Progesterone Metabolites Produced by Cytochrome P450 3A Modulate Uterine Contractility in a Murine Model.
OBJECTIVE: We seek to characterize the effect of progesterone metabolites on spontaneous and oxytocin-induced uterine contractility. STUDY DESIGN: Spontaneous contractility was studied in mouse uterine horns after treatment with progesterone, 2α-hydroxyprogesterone, 6β-hydroxyprogesterone (6β-OHP), 16α-hydroxyprogesterone (16α-OHP), or 17-hydroxyprogesterone caproate (17-OHPC) at 10(-9) to 10(-6) mol/L. Uterine horns were exposed to progestins (10(-6) mol/L), followed by increasing concentrations of oxytocin (1-100 nmol/L) to study oxytocin-induced contractility.
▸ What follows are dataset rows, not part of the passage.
import Literature.Analysis.Fourier.TrigAutocorrelationDividedDifference
import HarnessLib

/-!
# Connes–Consani–Moscovici 2025, *Zeta spectral triples*, §4–§5.2: the matrix of `QW_λ` in the basis `V_n`,
# the truncation `QW^N_λ`, and the structure of the truncated matrices

RH-FREE corpus literature; CLAIM-UNDER-REVIEW source (arXiv:2511.22755 v1, unrefereed: every unproved printed result below
is a named fact tagged `@[claim … "under-review"]`; definitions and the results PROVED here carry `[cite: …]` locators).
Nothing in this file is worded as, or is, progress toward RH: it fixes the ENTRIES of a finite matrix and their symmetries.

Source, read at the PDF pages (held text `paper:arxiv-2511.22755`, PDF page = printed page + 2): A. Connes, C. Consani,
H. Moscovici, *Zeta spectral triples*, arXiv:2511.22755 (2025) [bib: `ConnesConsaniMoscovici2025`], §4 "The matrix of
`QW_λ` in the basis `V_n`" (printed pp. 11–15) and §5.1–§5.2 "Truncation of `QW_λ`", "Properties of truncated matrices"
(printed pp. 15–18). PUBLISHED as EMS Ser. Lect. Math. 37 (2026) 39–76, doi:10.4171/elm/37/3
[bib: `ConnesConsaniMoscovici2026`] (cc-lead ruling R4, 2026-08-26: cite both keys; the published text is not held here, so
every locator below is to the arXiv v1 text actually read; the three named facts typed before R4 keep their `claim` tag and
names — `CCM2025_lemma_4_1`, `CCM2025_prop_4_2`, `CCM2025_prop_4_3` — and `CCM2025_prop_4_3` is DISCHARGED below,
`CCM2025_prop_4_3_holds`).

## Dictionary (cite, never restate)

* `U_n(x) = L^{-1/2} e^{2πinx/L}` on `[0, L]` (CCM (2.6)) IS `Literature.Analysis.Fourier.ConnesVanSuijlekom.trigBasis L n`
  (Connes–van Suijlekom (4.2)); CCM's even kernel `q(U_n, U_m)(y) = (U_n^* ∗ U_m)(y) + (U_n^* ∗ U_m)(-y)` (CCM (2.4), Lemma 2.3)
  IS `ConnesVanSuijlekom.symAutocorr L n m y` (its closed forms on `[0, L]` are `symAutocorr_of_ne` = CCM (2.8) and
  `symAutocorr_self` = CCM (2.10)); below `qKer L n m` is its real part (the kernel is real on `[0, L]`).
* CCM's Weil functional `Ψ = W_{0,2} − W_ℝ − Σ_p W_p` ((3.10)) on a function `F` of `u ∈ ℝ₊*` is the tree's
  `Literature.NumberTheory.LFunctions.weilFunctional` of the additive avatar `F ∘ exp` (polar term `F̂(i/2) + F̂(−i/2)` =
  `weilPolarTerm`, `Σ_p W_p` = `weilPrimeTerm`, `−W_ℝ = W_∞` = `weilArchTermBombieri`, term by term); `QW_λ(f, f)` is
  `weilQuadratic` of the avatar (cf. `WeilSemilocalCompactness.lean`). The identification of the matrix (5.1) below with the
  matrix of `QW_λ` restricted to `E_N = span{V_n : |n| ≤ N}` is CCM Prop. 3.2 (ii) (`QW(κf, κg) = Ψ♯(q(f, g) ∘ log)`, §3 —
  typed in the §2–§3 module of this directory); here (5.1) is taken as the DEFINITION of the truncated matrix, written, as
  printed, as the pairing of `q(U_n, U_m)` with the distribution `D = log_*(Ψ♯)` on `[0, L]`.
* §5.2 "recalls the basic properties of [7]" = Connes–van Suijlekom 2025 §5, which the tree PROVES for an abstract matrix of
  divided-difference form in `Literature/LinearAlgebra/Matrix/LoewnerFormKernelRealRoots.lean`: CCM Lemma 5.2 (ii) eq. (5.3)
  `DT − TD = |β⟩⟨η| − |η⟩⟨β|` = `ConnesVanSuijlekom.commutator_of_dividedDifference` / `commutator_apply`; CCM Lemma 5.4 (i)
  `T D ξ = −β` = `mulVec_D_kernel`; (ii) `D' = D − |Dξ⟩⟨η|` self-adjoint for `⟨·∣·⟩_T` = `dPrime_adjoint`; (iii) eq. (5.5)
  with (5.7), `Det(D' − s) = −s Det(D − s) Σ_j ξ_j/(j − s)` = `det_dPrimeMatrix_sub` (and `…_eq_zero_iff`). They are NOT
  restated; this file supplies what is specific to CCM: that the truncated WEIL matrix has that form (Lemma 5.1, PROVED), its
  `ℤ/2`-symmetry (Lemma 5.2 (i), PROVED), and Definition 5.3.

## What is here (printed item → declaration → status)

* §4.3 notations: `rho` (`ρ(x) = e^{x/2}/(e^x − e^{−x})`, p. 12), `lerchPhi` (Hurwitz–Lerch `Φ(z, s, x)`, p. 12; Mathlib has
  `ordinaryHypergeometric` = `₂F₁` and `Complex.digamma` = `ψ`, used as such), `alphaL`/`betaL`/`gammaL` ((4.12)–(4.14)),
  `cL`/`wL` (the constants `c(L)`, `w(L)`, p. 14) — DEFINITIONS.
* The three pieces of `D = log_*(Ψ♯)` on `[0, L]` in the variable `y = log x`: `polarSharp` (`W♯_{0,2}`, (3.14)),
  `archSharp` (`W♯_ℝ` in the form (4.4)), `primeSharp` (`Σ_p W♯_p`, (3.16)/(4.3)), `weilDistribution = polarSharp − archSharp −
  primeSharp` (`Ψ♯`, (3.13)) — DEFINITIONS; `weilDistribution_congr` (it only sees `[0, L]`) — PROVED.
* Lemma 4.1 (`W_{0,2}(V_n, V_m)` in closed form) → `CCM2025_lemma_4_1` — CLAIM (named fact; "best verified by direct
  computation", an elementary integral, dischargeable).
* (4.3) (`Σ_p W_p(V_n, V_m)`) → `primeSharp_qKer` — PROVED (definitional).
* Prop. 4.2 (the three `ρ`-integrals via `₂F₁`, `ψ`, `ψ⁽¹⁾`, `Φ`) → `CCM2025_prop_4_2` — CLAIM (transcription checked
  numerically to 8 digits at `L ∈ {log 13, 5}`, `n ∈ {1, 2, 5}` before typing; no numerics are asserted).
* Prop. 4.3 (`W_ℝ(V_n, V_m)` via `α_L, β_L, γ_L`) → `CCM2025_prop_4_3` — named fact over the CORRECTED `γ_L`, see
  "Misprint" below — DISCHARGED: `CCM2025_prop_4_3_holds` (from (4.4) and Lemma 2.3, last section of this file).
* (5.1) → `truncatedWeilMatrix L N` (indices `Finset.Icc (−N) N ⊂ ℤ`, entries `D(q(U_n, U_m))`) — DEFINITION;
  Lemma 5.1 → `bCoeff`, `aCoeff` (DEFINITIONS of `b_n`, `a_n`) and `truncatedWeilMatrix_apply_of_ne` (`τ_{ij} = (b_i − b_j)/(i − j)`),
  `truncatedWeilMatrix_apply_self` (`τ_{ii} = a_i`), `aCoeff_neg` (`a_{−j} = a_j`), `bCoeff_neg` (`b_{−j} = −b_j`),
  `truncatedWeilMatrix_symm` (real symmetric) — PROVED.
* Lemma 5.2 (i) (`γ² = id`, `Tγ = γT` for `γ V_j = V_{−j}`) → `truncatedWeilMatrix_reflect` — PROVED; (ii) → the commutation
  relation for THIS matrix, `truncatedWeilMatrix_commutator`, from the tree's `commutator_of_dividedDifference` — PROVED.
* Definition 5.3 (even-simple) → `IsEvenSimple` — DEFINITION, in the operator-free form consumed by the tree's real-zeros
  theorems (`T − ε ≥ 0` with one-dimensional kernel spanned by an even vector), with `IsEvenSimple.exists_posSemidef`.

## Misprint recorded (v1, p. 15, eq. (4.14))

Printed: `γ_L(n) := ∫₀ᴸ (cos(2πnx/L) − e^{−x/2}) ρ(x) dx + c(L) + w(L)` with `c(L) = ∫₀ᴸ (1 − e^{−x/2})/(eˣ − e^{−x}) dx`
(p. 14, with its closed form). From (4.4) and Lemma 2.3 (`ω = q(U_n, U_n) = 2(1 − x/L) cos(2πnx/L)`, `ω(0) = 2`) one gets
`W_ℝ(V_n, V_n) = 2w(L) + 2∫₀ᴸ (cos(2πnx/L) − e^{−x/2}) ρ(x) dx − 2β_L(n)` identically (pointwise
`(e^{x/2}ω(x) − 2)/(eˣ − e^{−x}) = 2(cos − e^{−x/2})ρ − (2/L) x cos ρ`), so the diagonal of Prop. 4.3, `2γ_L(n) − 2β_L(n)`,
holds iff the summand `+ c(L)` is absent from (4.14) (numerically the printed `γ_L` overshoots by `2c(L) ≈ 0.752` at
`L = log 13`). `gammaL` below is therefore `∫₀ᴸ (cos(2πnx/L) − e^{−x/2}) ρ(x) dx + w(L)` (equivalently, by (4.11),
`∫₀ᴸ (cos − 1)ρ + w(L)` plus the correction `∫₀ᴸ (e^{x/2} − 1)/(eˣ − e^{−x}) dx`, which is what (4.11) requires in place of
the printed `c(L)`); `cL` is kept as printed. The off-diagonal entries are as printed.

Deliberately NOT here: §5.3–§5.6 (Dirichlet kernel, perturbed scaling operator, regularised determinant, Prop. 5.9,
Thm. 5.10 — the companion module `ZetaSpectralTriplesInfraredB`), the link (5.1) = matrix of `QW_λ|E_N` (Prop. 3.2, §3
module), §6 numerics (not typed), §7 (`Literature/NumberTheory/LFunctions/ConnesProlateGuess*.lean`), anything about RH.
-/

noncomputable section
Contraction parameters were compared for each progestin and matched vehicle control using repeated measures 2-way analysis of variance. In vitro metabolism of progesterone by recombinant cytochrome P450 3A (CYP3A) microsomes (3A5, 3A5, and 3A7) identified major metabolites. RESULTS: Oxytocin-induced contractile frequency was decreased by 16α-OHP (P = .03) and increased by 6β-OHP (P = .05). Progesterone and 17-OHPC decreased oxytocin-induced contractile force (P = .02 and P = .04, respectively) and frequency (P = .02 and P = .03, respectively). Only progesterone decreased spontaneous contractile force (P = .02). Production of 16α-OHP and 6β-OHP metabolites were confirmed in all CYP3A isoforms tested. CONCLUSION: Progesterone metabolites produced by maternal or fetal CYP3A enzymes influence uterine contractility.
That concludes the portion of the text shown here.